Flagellar structures from the bacterium Caulobacter crescentus and implications for phage ϕCbK predation of multi-flagellin bacteria

ABSTRACT

Caulobacter crescentus is a gram-negative alpha-proteobacterium that commonly lives in oligotrophic fresh and salt-water environments. C. crescentus is a host to many bacteriophages, including ϕCbK and ϕCbK-like bacteriophages, which first adsorb to cells by interaction with the bacterial flagellum. It is commonly thought that the six paralogs of the flagellin gene present in C. crescentus are important for bacteriophage evasion. Here, we show that deletion of specific flagellins in C. crescentus can indeed attenuate ϕCbK adsorption efficiency, although no single deletion completely ablates ϕCbK adsorption. Thus, bacteriophage ϕCbK likely recognizes a common motif amongst the six known flagellins in C. crescentus with varying degrees of efficiency.
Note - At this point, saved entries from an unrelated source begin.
import Summits.CriticalPhenomena.PercolationContinuityZ3.Theorems.Transplant.KNCells2SepQ
import Summits.CriticalPhenomena.PercolationContinuityZ3.Theorems.Transplant.KNCells2CorridorSub
import Summits.CriticalPhenomena.PercolationContinuityZ3.Theorems.Transplant.KNCells2FaceSub
import Summits.CriticalPhenomena.PercolationContinuityZ3.Theorems.Transplant.KNCells2RootSub
import Summits.CriticalPhenomena.PercolationContinuityZ3.Theorems.Transplant.SkelTubeLevels
import HarnessLib

/-!
# (α) of §p2 2.0 item 4: the three SUBBOX reductions in the WINDOW GRAPH `winGraph G w₀ R` (generic twin of `KNCells2TubeSub`) — the
# `hsub` hypotheses of the corridor chain (law `Wcor`), of the face step (law `Wt`) and of the root chain (law `W0sub`) for ANY lag-1
# anchored scheme `S : KSchA V A` over ANY graph, reduced to their instance content: "the fresh region lies in the ball `B_G(w₀, R)`" and
# "the lineage's own sets are WINDOW-adjacent to it"

builds on p205010 (kernel theorem, internal audit signed; external expert review pending) — nothing in this file uses p205010.
Lane `prim-bschramm-*`, seat `prim-bschramm-p2` (gen 3); helper file (`--supports stmt-CriticalPhenomena-4575`).

Dictionary (SHEAR-SCOPE §3.1, p1-g7's `SkelTubeLevels`): `tubeGraph X π ↦ Skel.winGraph G w₀ R` (edges of `G` inside the graph ball),
`u.1 ∈ π ↦ u ∈ graphBall G w₀ R`, `U.filter (·.1 ∈ π) ↦ U.filter (· ∈ graphBall G w₀ R)`.  The generic halves are p2-g2's `isSubbox_Wcor_graph`
(p217063), `isSubbox_Wt_graph` (p217253), `isSubbox_W0sub_graph` (p221247) and the separation layer `QSepGeom` / `disjoint_Vx_of_fresh` /
`mem_of_adj_fresh` (p221141) — all already over an arbitrary vertex type.
* **`isSubbox_Wcor_win`** (corridor law), **`isSubbox_Wt_win`** (face law), **`isSubbox_W0sub_win`** (root law cut to the ball).
The remaining instance obligation `hout` ("a vertex of `E_{v,x} ∪ H` resp. `E_{v,x} ∪ E^far` adjacent to the fresh region lies in the ball") is
a DEPTH bound: it holds as soon as `R` dominates the radii of those regions (`Skel.cellGeomSG`: `rB`, `rQ'`, `ρ`, resp. `rE`); note that the
product's planar-edge trick for the `cond_j` habitat (`tube_adj_of_mem_Ewv_Efar`: an `E_{v,x}`-neighbour of the far region is joined by a PLANAR
edge, hence has the same fibre) has no generic twin — over a skeleton take the window radius `R ≥ max (rB, rQ', rE)` for the face law too.
[cite: KozmaNitzan2024, §4 p. 17 (subbox), p. 26 ((29)), p. 28, p. 30, p. 31] [cite: GrimmettPercolation1999, §7.2]
-/

noncomputable section

open scoped Classical

namespace Summit.CriticalPhenomena.PercolationContinuityZ3.Theorems

namespace Transplant

namespace Skel

open Literature.Probability.Percolation Literature.Probability.LatticeModels SimpleGraph GadgetSystem ProbeHistory HSiteScheme Contour KNCells
open KNCells.KSchA
open Literature.Barriers.CriticalPhenomena (graphBall)

variable {V : Type} [DecidableEq V] (G : SimpleGraph V) [G.LocallyFinite]
variable {A : Type*} {S : KSchA V A} {FD : FaceData V A} {LD : LevelData V A}
variable {h : ProbeHistory V} {e : Site 2 × MDir} {a a' b : A} {du : MDir}

/-- **The corridor law `Wcor` is a subbox weighting of the window graph on a fresh region `Dd`** inside the ball `B_G(w₀, R)`, the habitat
`Q_b(x) ∪ E^far_{a'}(x,du)`, `Sx` and `Ucor`, provided every vertex of `E_{v,x} ∪ H_{x,y}` adjacent to `Dd` lies in the ball (the explored
region cannot touch `Dd`: `QSepGeom` + validity). [cite: KozmaNitzan2024, §4 p. 17 (subbox), p. 31] -/
theorem isSubbox_Wcor_win (w₀ : V) (R : ℕ) (hL : LevelGeom G S.Γ FD LD) (hQ : QSepGeom G S.Γ) (hV : S.Valid₂ G h e)
    (hdu : du ∈ S.onward G h (tgt e)) {Dd : Finset V} (hDh : Dd ⊆ S.Γ.Q b (tgt e) ∪ S.Γ.Efar a' (tgt e) du)
    (hD : Dd ⊆ S.Sx G h e a a' du) (hDU : Dd ⊆ S.Ucor G FD h e a a' du) (hπ : ∀ u ∈ Dd, u ∈ graphBall G w₀ R)
    (hout : ∀ v ∈ Dd, ∀ x ∈ S.Γ.Ewv a e.1 e.2 ∪ FD.Hfull a' (tgt e) du, G.Adj x v → x ∈ graphBall G w₀ R) :
    KNLevels.IsSubbox (winGraph G w₀ R) (S.Wcor G FD h e a a' du) S.p Dd :=
  isSubbox_Wcor_graph (winGraph G w₀ R) (winGraph_le G w₀ R) hV.F_eq hD hDU (disjoint_Vx_of_fresh hL hQ hV hdu hDh)
    (fun u hu v hv hadj => (winGraph_adj G).2 ⟨hadj, hπ u hu, hπ v hv⟩)
    (fun v hv x hx _ hadj => (winGraph_adj G).2 ⟨hadj, hout v hv x (mem_of_adj_fresh hL hQ hV hdu hDh hv hx hadj) hadj, hπ v hv⟩)

/-- **The face law `Wt` is a subbox weighting of the window graph on a fresh region `Dd`** inside the ball, the habitat
`Q_b(x) ∪ E^far_{a'}(x,du)` and `Sx`, disjoint from `E_{v,x} ∪ Stub_j`, provided every vertex of `E_{v,x} ∪ E^far` adjacent to `Dd` lies in
the ball. [cite: KozmaNitzan2024, §4 p. 17 (subbox), p. 30 (Step III)] -/
theorem isSubbox_Wt_win (w₀ : V) (R : ℕ) (hL : LevelGeom G S.Γ FD LD) (hQ : QSepGeom G S.Γ) (hV : S.Valid₂ G h e)
    (hdu : du ∈ S.onward G h (tgt e)) {j : ℕ} {o : Finset (Sym2 V)} {Dd : Finset V}
    (hDh : Dd ⊆ S.Γ.Q b (tgt e) ∪ S.Γ.Efar a' (tgt e) du) (hD : Dd ⊆ S.Sx G h e a a' du)
    (hdis : Disjoint Dd (S.Γ.Ewv a e.1 e.2 ∪ S.Γ.Stub a' (tgt e) du j)) (hπ : ∀ u ∈ Dd, u ∈ graphBall G w₀ R)
    (hout : ∀ v ∈ Dd, ∀ x ∈ S.Γ.Ewv a e.1 e.2 ∪ S.Γ.Efar a' (tgt e) du, G.Adj x v → x ∈ graphBall G w₀ R) :
    KNLevels.IsSubbox (winGraph G w₀ R) (S.Wt G h e a a' du j o) S.p Dd :=
  isSubbox_Wt_graph (winGraph G w₀ R) (winGraph_le G w₀ R) hD
    (Finset.disjoint_union_right.2 ⟨Finset.disjoint_union_right.2
      ⟨disjoint_Vx_of_fresh hL hQ hV hdu hDh, (Finset.disjoint_union_right.1 hdis).1⟩, (Finset.disjoint_union_right.1 hdis).2⟩)
    (fun u hu v hv hadj => (winGraph_adj G).2 ⟨hadj, hπ u hu, hπ v hv⟩)
    (fun v hv x hx _ hadj => (winGraph_adj G).2 ⟨hadj, hout v hv x (mem_Sx_of_adj_fresh hL hQ hV hdu hDh hv hx hadj) hadj, hπ v hv⟩)

/-- **The root law cut to the ball, `W0sub (U.filter (· ∈ B_G(w₀, R)))`, is a subbox weighting of the window graph on every `Dd` inside
the cut world and off the root cube `Q_0`** (no separation input: every vertex of the cut world lies in the ball).
[cite: KozmaNitzan2024, §4 p. 17 (subbox), p. 28 ((32) at the root)] -/
theorem isSubbox_W0sub_win (w₀ : V) (R : ℕ) {U Dd : Finset V} (hDU : Dd ⊆ U.filter fun y => y ∈ graphBall G w₀ R)
    (hdis : Disjoint Dd (S.Γ.Q S.Γ.a₀ 0)) :
    KNLevels.IsSubbox (winGraph G w₀ R) (S.W0sub G (U.filter fun y => y ∈ graphBall G w₀ R)) S.p Dd :=
  isSubbox_W0sub_graph (winGraph G w₀ R) (winGraph_le G w₀ R) hDU hdis
    (fun _ hu _ hv hadj => (winGraph_adj G).2 ⟨hadj, (Finset.mem_filter.1 (hDU hu)).2, (Finset.mem_filter.1 (hDU hv)).2⟩)
    (fun _ hv _ hx _ hadj => (winGraph_adj G).2 ⟨hadj, (Finset.mem_filter.1 hx).2, (Finset.mem_filter.1 (hDU hv)).2⟩)

end Skel

end Transplant

end Summit.CriticalPhenomena.PercolationContinuityZ3.Theorems

end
Interestingly, we observe that most deletion strains still generate flagellar filaments, with the exception of a strain that contains only the most divergent flagellin, FljJ, or a strain that contains only FljN and FljO. To visualize the surface residues that are likely recognized by ϕCbK, we determined two high-resolution structures of the FljK filament, with and without an amino acid substitution that induces straightening of the filament. We observe post-translational modifications on conserved surface threonine residues of FljK that are likely O-linked glycans. The possibility of interplay between these modifications and ϕCbK adsorption is discussed. We also determined the structure of a filament composed of a heterogeneous mixture of FljK and FljL, the final resolution of which was limited to approximately 4.6 Å. Altogether, this work builds a platform for future investigation of how phage ϕCbK infects C. crescentus at the molecular level.